* [The records]
import Literature.Analysis.OperatorTheory.Enflo2023.LimitStep
import Literature.Analysis.OperatorTheory.Enflo2023.RoomClaim
import HarnessLib

/-!
# Enflo 2023, v2 p.20: what the room claims would give — rooms ⇒ Cauchy ⇒ (11) ⇒ invariant subspace

Source under adjudication: Per H. Enflo, *On the invariant subspace problem in Hilbert spaces*, arXiv:2305.15442 (v1
2023, v2 2024), bib key `Enflo2023` — a CLAIMED proof of the invariant subspace problem for operators on a separable
Hilbert space.  This file is part of the kernel-tight typing of the manuscript by the b2b-enflo repair cell
(formaliser 2, Part B: (28)–(47), the limiting argument and the final deduction).  It records what FOLLOWS (proved
implications from the manuscript's displayed hypotheses) and, where a step does not follow, the typed inference
together with its refutation.  NOTHING here asserts that the manuscript's main theorem holds; no declaration concludes
the invariant subspace problem for an arbitrary operator.  Value (BLOCK-2b): theorems / refutations of typed
inferences about a text — not progress on the problem.

EnfloISP — Part B (formaliser 2).  v2 p.20: what DOES follow at the gap.  IF room bounds ρ_k → 0 held from pivots
n_k on (the paper's δ₂^40, δ₂^400, …), the iterates [ ]⁻¹_n x₀ would be Cauchy (`cauchySeq_of_rooms`,
RoomClaim.lean), hence norm convergent, and (11) (LimitStep.lean) would give the invariant subspace.  So the type-1
gap is exactly the room claim (refuted as an inference in RoomClaim.lean: `not_roomClaim`). STATUS: CLOSED (zero
sorry), conditional on the room hypothesis which is displayed as such.
-/

open scoped InnerProductSpace
open Filter Topology RCLike

namespace Literature.Analysis.OperatorTheory.Enflo2023

section Rooms

variable {H : Type*} [NormedAddCommGroup H] [InnerProductSpace ℂ H]

/-- THE TYPE-1 CONCLUSION, CONDITIONAL ON THE ROOM CLAIMS.  Data: `T`; `‖x₀‖ = 1`; the MC sequence
`v n` = [ ]⁻¹_n x₀ with `0.3 ≤ ‖v n‖ ≤ 0.7` (so `ℓ_n(T)y_n = x₀ − v n` stays at distance ∈ [0.3, 0.7] from x₀);
(9): `|⟨T^j ℓ_n(T)y_n, x₀ − ℓ_n(T)y_n⟩| ≤ (εθ)_n → 0`; and ROOMS `ρ k → 0` from pivots `p k`.  Then `T` has a
non-trivial closed invariant subspace.  Everything here is closed; the rooms are the unproved input. [cite: Enflo2023, v2 p.20, after (46)] -/
theorem hasNontrivialClosedInvariantSubspace_of_rooms [CompleteSpace H] (T : H →L[ℂ] H) (x₀ : H)
    (hx₀ : ‖x₀‖ = 1) (v : ℕ → H) (εθ : ℕ → ℝ)
    (hnorm : ∀ n, (0.3 : ℝ) ≤ ‖v n‖ ∧ ‖v n‖ ≤ 0.7)
    (h9 : ∀ n j, ‖⟪v n, (T ^ j) (x₀ - v n)⟫_ℂ‖ ≤ εθ n) (hεθ : Tendsto εθ atTop (𝓝 0))
    (p : ℕ → ℕ) (ρ : ℕ → ℝ) (hroom : ∀ k n, p k ≤ n → ‖v n - v (p k)‖ ≤ ρ k)
    (hρ : Tendsto ρ atTop (𝓝 0)) :
    HasNontrivialClosedInvariantSubspace T := by
  obtain ⟨vlim, hv⟩ := cauchySeq_tendsto_of_complete (cauchySeq_of_rooms v p ρ hroom hρ)
  -- w n := x₀ - v n → x₀ - vlim
  have hw : Tendsto (fun n => x₀ - v n) atTop (𝓝 (x₀ - vlim)) := tendsto_const_nhds.sub hv
  refine hasNontrivialClosedInvariantSubspace_of_norm_convergent_MC T x₀ (fun n => x₀ - v n) (x₀ - vlim)
    εθ hx₀ (fun n => ?_) hw hεθ (fun n j => ?_)
  · simpa using hnorm n
  · simpa using h9 n j

end Rooms

end Literature.Analysis.OperatorTheory.Enflo2023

* [Work instruction]
When a line in the listing above holds "give", include it in the tally; report only the tally.

* [Result of this task]
2